3) Teach them to question authority, and yes this includes me. This is a big one. It is difficult to buy into religion when you have been taught to question. Most religions do not welcome true questioning. One is expected to believe and have faith. If you are accustomed to questioning everything, it is difficult to 'fall in line' in order to have religion.

4) Be honest about my thoughts on god and how I arrived at them. Answer their questions as they come up. I will not preach atheism, but I won't hide it and I will answer questions fully.

5) Be prepared for the big questions. They will ask them. If you don't provide the answers someone else will.\
awesome plan! thanks for sharing... i need to write these on a notecard so i can refer to them as my dd grows
post #334 of 684
Super mamabug's suggestions are excellent.

To that I would add:
Teach them research and critical thinking skills.

Once I started reading the bible with a critical eye, and researching how and where the manuscripts were obtained and translated, along with the political climate of the day, Christianity just fell apart.
post #335 of 684
I know that you can't "teach", but for lack of a better term, I use it

Thanks for recommendations. I think for us, we're just going to be a lead by example type family, and answer questions as they come up.

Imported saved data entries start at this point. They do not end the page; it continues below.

import Literature.Computability.AlgebraicComplexity.TensorMultiples
import Literature.Computability.AlgebraicComplexity.TensorRestrictionRank
import Literature.Computability.AlgebraicComplexity.MonomialRestrictionProducts
import Literature.Computability.AlgebraicComplexity.RelativeExponentTriangle
import Literature.Computability.AlgebraicComplexity.RelativeExponentProofs
import Literature.Computability.AlgebraicComplexity.LaserAlgorithmAssembly
import Literature.Computability.AlgebraicComplexity.RectangularExponentCertTransfer
import Literature.Computability.AlgebraicComplexity.BorderRankCW
import HarnessLib

/-!
# Relative (common-factor) restriction bounds the asymptotic rank

Let `X`, `S` be 3-tensors (finite formats, any commutative semiring), `S` restricting to `⟨1⟩`
(i.e. `S ≠ 0` over a field), and `m ∈ ℕ`.  A **relative restriction**
`⟨m⟩ ⊠ S ≥ X ⊠ S` — `m` copies of the common factor `S` restrict to `X ⊠ S` — forces

  `R(X^{⊠n}) ≤ m^n · R(S)` for every `n`, hence `R̃(X) ≤ m`

(`tensorRank_kroneckerPow_le_of_relativeRestriction`, `asymptoticRank_le_of_relativeRestriction`).
The point is that `m` may be much smaller than `R(X)`: the factor `S` is never paid for more than
once.  Specialised to Kronecker powers of one tensor `T` (`X = T^{⊠d}`, `S = T^{⊠j}`):

  `⟨m⟩ ⊠ T^{⊠j} ≥ T^{⊠d} ⊠ T^{⊠j}  ⟹  R(T^{⊠(n d)}) ≤ m^n · R(T^{⊠j})  ⟹  R̃(T)^d ≤ m`

(`asymptoticRank_pow_le_of_relativeRestriction`), and for the little Coppersmith–Winograd tensor
`T = T_{cw,2}` (`asymptoticRank_cwTensor_two_pow_le_of_relativeRestriction`): a single identity
`⟨m⟩ ⊠ T_{cw,2}^{⊠j} ≥ T_{cw,2}^{⊠(d)} ⊠ T_{cw,2}^{⊠j}` with `m < 3.931^d` would improve the record
bound `R̃(T_{cw,2}) < 3.931` (Alman–Li 2026), `m^{1/d} < 3.2688` would improve `ω`, and `m = 3^d`
would give `R̃(T_{cw,2}) = 3`, i.e. `ω = 2` (Coppersmith–Winograd 1990 / BCS Ex. 15.24).  The value
`m = 3^d` ("tight") is excluded for every `j` by a Kempf–Ness argument (this seat's paper, Thm. 16.17,
not formalised); every `m ≥ 3^d + 1` is open.  Smallest live instances: `(j,d,m) = (1,2,15)`
(`T^{⊠3} ≤ 15 · T`, 15 pieces `(A_i ⊗ B_i ⊗ C_i)·T` with `A_i, B_i, C_i ∈ K^{27×3}`; would give
`R̃ ≤ √15`), `(2,2,≤15)`, `(1,3,≤60)`.

The proofs are elementary bookkeeping in the restriction preorder: `⊠`-compatibility,
associativity/commutativity relabellings, `R(⟨m⟩ ⊠ Y) ≤ m · R(Y)`, and the root test
`A^{nd} ≤ C·m^n ∀n ⟹ A^d ≤ m`.

## References
* V. Strassen, *The asymptotic spectrum of tensors*, J. reine angew. Math. 384 (1988) (`R̃`, `⊠`, `≤`).
* D. Coppersmith, S. Winograd, *Matrix multiplication via arithmetic progressions*, JSC 9 (1990), §6–7;
  P. Bürgisser, M. Clausen, M. A. Shokrollahi, *Algebraic Complexity Theory* (1997), Ex. 15.24
  (`R̃(T_{cw,2}) = 3 ⟹ ω = 2`).
* J. Alman, B. Li, arXiv:2605.21738 (2026), Thm. 1.3 (`R̃(T_{cw,2}) < 3.931`).
-/

noncomputable section

open Filter Topology Finset

namespace Summit.MatrixMultiplication.MatrixMultiplication.Theorems

open Literature.Computability.AlgebraicComplexity

universe u

section RelativeRestriction

variable {K : Type u} [CommSemiring K]
variable {ι κ μ ι' κ' μ' : Type*} [Fintype ι] [Fintype κ] [Fintype μ] [Fintype ι'] [Fintype κ']
  [Fintype μ'] [DecidableEq ι] [DecidableEq κ] [DecidableEq μ] [DecidableEq ι'] [DecidableEq κ']
  [DecidableEq μ']

/-- `Y ⊠ ⟨1⟩ ≥ Y` (relabelling along `a ↦ (a, 0)`). -/
theorem soloRel_kronecker_unitTensor_one_restrictsTo (Y : ι → κ → μ → K) :
    TensorRestrictsTo (kroneckerTensor Y (unitTensor K 1)) Y := by
  have h := tensorRestrictsTo_precomp (kroneckerTensor Y (unitTensor K 1))
    (fun a : ι => (a, (0 : Fin 1))) (fun b : κ => (b, (0 : Fin 1))) (fun c : μ => (c, (0 : Fin 1)))
  have key : (fun a b c => kroneckerTensor Y (unitTensor K 1) (a, (0 : Fin 1)) (b, (0 : Fin 1))
      (c, (0 : Fin 1))) = Y := by
    funext a b c
    simp
  rw [key] at h
  exact h

omit [DecidableEq ι'] [DecidableEq κ'] [DecidableEq μ'] in
/-- If `S ≥ ⟨1⟩` then `Y ⊠ S ≥ Y`, so `R(Y) ≤ R(Y ⊠ S)`. -/
theorem soloRel_tensorRank_le_kronecker (Y : ι → κ → μ → K) (S : ι' → κ' → μ' → K)
    (hS : TensorRestrictsTo S (unitTensor K 1)) :
    tensorRank Y ≤ tensorRank (kroneckerTensor Y S) :=
  (((TensorRestrictsTo.refl Y).kronecker hS).trans
    (soloRel_kronecker_unitTensor_one_restrictsTo Y)).tensorRank_le

omit [Fintype ι'] [Fintype κ'] [Fintype μ'] [DecidableEq ι] [DecidableEq κ] [DecidableEq μ]
  [DecidableEq ι'] [DecidableEq κ'] [DecidableEq μ'] in
/-- `t ≥ t^{⊠1}` as a restriction. -/
theorem soloRel_restrictsTo_kroneckerPow_one (t : ι → κ → μ → K) :
    TensorRestrictsTo t (kroneckerPow t 1) :=
  (tensorMonRestrictsTo_kroneckerPow_one t).tensorRestrictsTo

/-- The one-step relative chain: from `⟨m⟩ ⊠ S ≥ X ⊠ S`,
`⟨m⟩ ⊠ (X^{⊠n} ⊠ S) ≥ X^{⊠(n+1)} ⊠ S` (reassociate, commute, apply the hypothesis in the
middle, merge the powers). -/
theorem soloRel_step (X : ι → κ → μ → K) (S : ι' → κ' → μ' → K) (m : ℕ)
    (h : TensorRestrictsTo (kroneckerTensor (unitTensor K m) S) (kroneckerTensor X S)) (n : ℕ) :
    TensorRestrictsTo (kroneckerTensor (unitTensor K m) (kroneckerTensor (kroneckerPow X n) S))
      (kroneckerTensor (kroneckerPow X (n + 1)) S) := by
  refine (tensorRestrictsTo_kronecker_assoc K (unitTensor K m) (kroneckerPow X n) S).trans ?_
  refine (((tensorRestrictsTo_kronecker_comm K (unitTensor K m) (kroneckerPow X n)).kronecker
    (TensorRestrictsTo.refl S)).trans ?_)
  refine (tensorRestrictsTo_kronecker_assoc' K (kroneckerPow X n) (unitTensor K m) S).trans ?_
  refine ((TensorRestrictsTo.refl (kroneckerPow X n)).kronecker h).trans ?_
  refine (tensorRestrictsTo_kronecker_assoc K (kroneckerPow X n) X S).trans ?_
  refine (((TensorRestrictsTo.refl (kroneckerPow X n)).kronecker
    (soloRel_restrictsTo_kroneckerPow_one X)).kronecker (TensorRestrictsTo.refl S)).trans ?_
  exact (tensorMonRestrictsTo_kroneckerPow_add' X n 1).tensorRestrictsTo.kronecker
    (TensorRestrictsTo.refl S)

/-- **Relative restriction bounds the ranks of powers**: `⟨m⟩ ⊠ S ≥ X ⊠ S` implies
`R(X^{⊠n} ⊠ S) ≤ m^n · R(S)` for all `n` — the common factor `S` is paid for once. -/
theorem tensorRank_kroneckerPow_kronecker_le_of_relativeRestriction (X : ι → κ → μ → K)
    (S : ι' → κ' → μ' → K) (m : ℕ)
    (h : TensorRestrictsTo (kroneckerTensor (unitTensor K m) S) (kroneckerTensor X S)) (n : ℕ) :
    tensorRank (kroneckerTensor (kroneckerPow X n) S) ≤ m ^ n * tensorRank S := by
  induction n with
  | zero =>
    have key : (fun a b c => S (Prod.snd a) (Prod.snd b) (Prod.snd c)) =
        kroneckerTensor (kroneckerPow X 0) S := by
      funext a b c
      simp [kroneckerTensor_apply, kroneckerPow_apply]
    have hr : TensorRestrictsTo S (kroneckerTensor (kroneckerPow X 0) S) := by
      have := tensorRestrictsTo_precomp S (fun a : (Fin 0 → ι) × ι' => a.2)
        (fun b : (Fin 0 → κ) × κ' => b.2) (fun c : (Fin 0 → μ) × μ' => c.2)
      rw [key] at this
      exact this
    simpa using hr.tensorRank_le
  | succ n ih =>
    calc tensorRank (kroneckerTensor (kroneckerPow X (n + 1)) S)
        ≤ tensorRank (kroneckerTensor (unitTensor K m) (kroneckerTensor (kroneckerPow X n) S)) :=
          (soloRel_step X S m h n).tensorRank_le
      _ ≤ m * tensorRank (kroneckerTensor (kroneckerPow X n) S) := tensorRank_multiple_le _ _
      _ ≤ m * (m ^ n * tensorRank S) := Nat.mul_le_mul_left _ ih
      _ = m ^ (n + 1) * tensorRank S := by ring

/-- **Relative restriction bounds the ranks of powers of `X` itself** (`S ≥ ⟨1⟩`):
`R(X^{⊠n}) ≤ m^n · R(S)`. -/
theorem tensorRank_kroneckerPow_le_of_relativeRestriction (X : ι → κ → μ → K)
    (S : ι' → κ' → μ' → K) (m : ℕ) (hS : TensorRestrictsTo S (unitTensor K 1))
    (h : TensorRestrictsTo (kroneckerTensor (unitTensor K m) S) (kroneckerTensor X S)) (n : ℕ) :
    tensorRank (kroneckerPow X n) ≤ m ^ n * tensorRank S :=
  (soloRel_tensorRank_le_kronecker _ S hS).trans
    (tensorRank_kroneckerPow_kronecker_le_of_relativeRestriction X S m h n)

omit [Fintype ι'] [Fintype κ'] [Fintype μ'] [DecidableEq ι] [DecidableEq κ] [DecidableEq μ]
  [DecidableEq ι'] [DecidableEq κ'] [DecidableEq μ'] in
/-- Root test: if `R(t^{⊠(n·d)}) ≤ C · m^n` for all `n` and `d ≥ 1`, then `R̃(t)^d ≤ m`. -/
theorem asymptoticRank_pow_le_of_tensorRank_kroneckerPow_mul_le (t : ι → κ → μ → K) {d : ℕ}
    (hd : 1 ≤ d) {C m : ℕ} (h : ∀ n : ℕ, tensorRank (kroneckerPow t (n * d)) ≤ C * m ^ n) :
    asymptoticRank t ^ d ≤ m := by
  set A := asymptoticRank t with hAdef
  have hA0 : 0 ≤ A := asymptoticRank_nonneg t
  have hbdd : BddBelow (Set.range fun N : ℕ =>
      ((tensorRank (kroneckerPow t (N + 1)) : ℝ) ^ ((N : ℝ) + 1)⁻¹)) :=
    ⟨0, by rintro _ ⟨N, rfl⟩; positivity⟩
  -- `A^(n d) ≤ C m^n` for `n ≥ 1`
  have hApow : ∀ n : ℕ, 1 ≤ n → (A ^ d) ^ n ≤ (C : ℝ) * (m : ℝ) ^ n := by
    intro n hn
    obtain ⟨N, hN⟩ : ∃ N : ℕ, n * d = N + 1 :=
      ⟨n * d - 1, by have := Nat.mul_le_mul hn hd; omega⟩
    have h1 : A ≤ ((tensorRank (kroneckerPow t (N + 1)) : ℝ) ^ ((N : ℝ) + 1)⁻¹) := ciInf_le hbdd N
    have h2 := h n
    rw [hN] at h2
    have h4 : (N : ℝ) + 1 = ((N + 1 : ℕ) : ℝ) := by push_cast; ring
    calc (A ^ d) ^ n = A ^ (N + 1) := by rw [← pow_mul, mul_comm, hN]
      _ ≤ (((tensorRank (kroneckerPow t (N + 1)) : ℝ) ^ ((N : ℝ) + 1)⁻¹)) ^ (N + 1) :=
          pow_le_pow_left₀ hA0 h1 _
      _ = tensorRank (kroneckerPow t (N + 1)) := by
          rw [h4, Real.rpow_inv_natCast_pow (Nat.cast_nonneg _) (Nat.succ_ne_zero N)]
      _ ≤ ((C * m ^ n : ℕ) : ℝ) := by exact_mod_cast h2
      _ = (C : ℝ) * (m : ℝ) ^ n := by push_cast; ring
  by_contra hlt
  rw [not_le] at hlt
  have hm0 : (0 : ℝ) ≤ m := Nat.cast_nonneg m
  rcases Nat.eq_zero_or_pos m with hm | hmpos
  · have h1 := hApow 1 le_rfl
    rw [hm] at h1 hlt
    simp only [pow_one, mul_zero, CharP.cast_eq_zero] at h1 hlt
    exact absurd h1 (not_le.2 hlt)
  · have hm0' : (0 : ℝ) < m := by exact_mod_cast hmpos
    set a : ℝ := A ^ d / m with ha
    have ha1 : 1 < a := (one_lt_div hm0').2 hlt
    have hAa : A ^ d = a * m := by rw [ha, div_mul_cancel₀ _ hm0'.ne']
    have hpow' : ∀ n : ℕ, 1 ≤ n → a ^ n ≤ C := by
      intro n hn
      have h1 := hApow n hn
      rw [hAa, mul_pow] at h1
      exact le_of_mul_le_mul_right h1 (pow_pos hm0' _)
    have hlim : Tendsto (fun n : ℕ => a ^ (n + 1)) atTop atTop :=
      (tendsto_pow_atTop_atTop_of_one_lt ha1).comp (tendsto_add_atTop_nat 1)
    obtain ⟨n, hn⟩ := (hlim.eventually (eventually_gt_atTop (C : ℝ))).exists
    exact absurd (hpow' (n + 1) (Nat.succ_pos n)) (not_le.2 hn)

/-- **`⟨m⟩ ⊠ S ≥ X ⊠ S` with `S ≥ ⟨1⟩` implies `R̃(X) ≤ m`.** -/
theorem asymptoticRank_le_of_relativeRestriction (X : ι → κ → μ → K) (S : ι' → κ' → μ' → K)
    (m : ℕ) (hS : TensorRestrictsTo S (unitTensor K 1))
    (h : TensorRestrictsTo (kroneckerTensor (unitTensor K m) S) (kroneckerTensor X S)) :
    asymptoticRank X ≤ m := by
  have := asymptoticRank_pow_le_of_tensorRank_kroneckerPow_mul_le X (d := 1) le_rfl
    (C := tensorRank S) (m := m) (fun n => by
      rw [mul_one, mul_comm]
      exact tensorRank_kroneckerPow_le_of_relativeRestriction X S m hS h n)
  simpa using this

/-- **Relative self-bounding for one tensor**: if `T ≥ ⟨1⟩`, `d ≥ 1` and
`⟨m⟩ ⊠ T^{⊠j} ≥ T^{⊠d} ⊠ T^{⊠j}` ("`T^{⊠(j+d)} ≤ m · T^{⊠j}`"), then `R(T^{⊠(n d)}) ≤ m^n R(T^{⊠j})`
for all `n`, and so `R̃(T)^d ≤ m`. -/
theorem asymptoticRank_pow_le_of_relativeRestriction (T : ι → κ → μ → K) (j d m : ℕ)
    (hd : 1 ≤ d) (hT : TensorRestrictsTo T (unitTensor K 1))
    (h : TensorRestrictsTo (kroneckerTensor (unitTensor K m) (kroneckerPow T j))
      (kroneckerTensor (kroneckerPow T d) (kroneckerPow T j))) :
    asymptoticRank T ^ d ≤ m := by
  -- `T^{⊠j} ≥ ⟨1⟩^{⊠j} ≥ ⟨1⟩`
  have hS : TensorRestrictsTo (kroneckerPow T j) (unitTensor K 1) := by
    refine (hT.kroneckerPow j).trans ?_
    have := tensorRestrictsTo_precomp (kroneckerPow (unitTensor K 1) j) (fun a : Fin 1 => fun _ => a)
      (fun b : Fin 1 => fun _ => b) (fun c : Fin 1 => fun _ => c)
    have key : (fun a b c => kroneckerPow (unitTensor K 1) j (fun _ : Fin j => a) (fun _ => b)
        (fun _ => c)) = unitTensor K 1 := by
      funext a b c
      rw [Subsingleton.elim a 0, Subsingleton.elim b 0, Subsingleton.elim c 0]
      simp
    rw [key] at this
    exact this
  refine asymptoticRank_pow_le_of_tensorRank_kroneckerPow_mul_le T hd
    (C := tensorRank (kroneckerPow T j)) (m := m) (fun n => ?_)
  -- `R(T^{⊠(n d)}) ≤ R((T^{⊠d})^{⊠n}) ≤ m^n R(T^{⊠j})`
  calc tensorRank (kroneckerPow T (n * d))
      ≤ tensorRank (kroneckerPow (kroneckerPow T d) n) :=
        (tensorMonRestrictsTo_kroneckerPow_mul' T n d).tensorRestrictsTo.tensorRank_le
    _ ≤ m ^ n * tensorRank (kroneckerPow T j) :=
        tensorRank_kroneckerPow_le_of_relativeRestriction _ _ m hS h n
    _ = tensorRank (kroneckerPow T j) * m ^ n := mul_comm _ _

/-- `T_{cw,2} ≥ ⟨1⟩` (the entry `T_{cw,2}(0,1,1) = 1`). -/
theorem cwTensor_two_restrictsTo_unitTensor_one :
    TensorRestrictsTo (cwTensor K 2) (unitTensor K 1) := by
  have := tensorRestrictsTo_precomp (cwTensor K 2) (fun _ : Fin 1 => (0 : Fin 3))
    (fun _ : Fin 1 => (1 : Fin 3)) (fun _ : Fin 1 => (1 : Fin 3))
  have key : (fun a b c : Fin 1 => cwTensor K 2 ((fun _ : Fin 1 => (0 : Fin 3)) a)
      ((fun _ : Fin 1 => (1 : Fin 3)) b) ((fun _ : Fin 1 => (1 : Fin 3)) c)) = unitTensor K 1 := by
    funext a b c
    rw [Subsingleton.elim a 0, Subsingleton.elim b 0, Subsingleton.elim c 0]
    simp [cwTensor]
  rw [key] at this
  exact this

/-- **The relative door for `T_{cw,2}`**: a relative restriction
`⟨m⟩ ⊠ T_{cw,2}^{⊠j} ≥ T_{cw,2}^{⊠d} ⊠ T_{cw,2}^{⊠j}` (`m` copies of `T_{cw,2}^{⊠j}` restrict to
`T_{cw,2}^{⊠(d+j)}`), for any `j` and `d ≥ 1`, gives `R̃(T_{cw,2})^d ≤ m` over any commutative
semiring.  (`m = 3^d` would mean `R̃(T_{cw,2}) = 3`, whence `ω = 2` over `ℂ`.) -/
theorem asymptoticRank_cwTensor_two_pow_le_of_relativeRestriction (j d m : ℕ) (hd : 1 ≤ d)
    (h : TensorRestrictsTo (kroneckerTensor (unitTensor K m) (kroneckerPow (cwTensor K 2) j))
      (kroneckerTensor (kroneckerPow (cwTensor K 2) d) (kroneckerPow (cwTensor K 2) j))) :
    asymptoticRank (cwTensor K 2) ^ d ≤ m :=
  asymptoticRank_pow_le_of_relativeRestriction _ j d m hd cwTensor_two_restrictsTo_unitTensor_one h

end RelativeRestriction

end Summit.MatrixMultiplication.MatrixMultiplication.Theorems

Luckily, we live far away from my family who are the fundamentalist, so we don't have to be worried or concerned about constant inundation of religion. DH's family is another story though, but other then the fact that they just think we have no soul for not believing in god.
post #336 of 684
I get giddy just thinking about the day DS begins to question authority. I really do.
post #337 of 684
Quote:
Originally Posted by Contrariety View Post
I get giddy just thinking about the day DS begins to question authority. I really do.
Your son is lucky to have a mother who feels that way. I had great parents. But their one meaningful mistake was punishing me for questioning authority. I'm still working on undoing that programing.
post #338 of 684
Quote:
Originally Posted by hollyvangogh View Post
Your son is lucky to have a mother who feels that way. I had great parents. But their one meaningful mistake was punishing me for questioning authority. I'm still working on undoing that programing.
A HUGE 'yeah that' to this.

OMG it's been YEARS and I'm still working on it.
post #339 of 684
Quote:
Originally Posted by Contrariety View Post
I get giddy just thinking about the day DS begins to question authority. I really do.
Love this attitude too! I still have issues with standing up to those who are in authoritarian positions.
post #340 of 684
Yeah! Super Mamabug! and EFmom! Great Plan!!!
Contrariety & co: My mom was the "question authority" type and while I appreciate it in many ways, I must admit that I chafed many teachers and bosses over the years. I was beyond socially awkward! I worry about the balance between free thinker and social misfit. It can be hard to navigate in a culture where the herd mentality rules. Does this make any sense?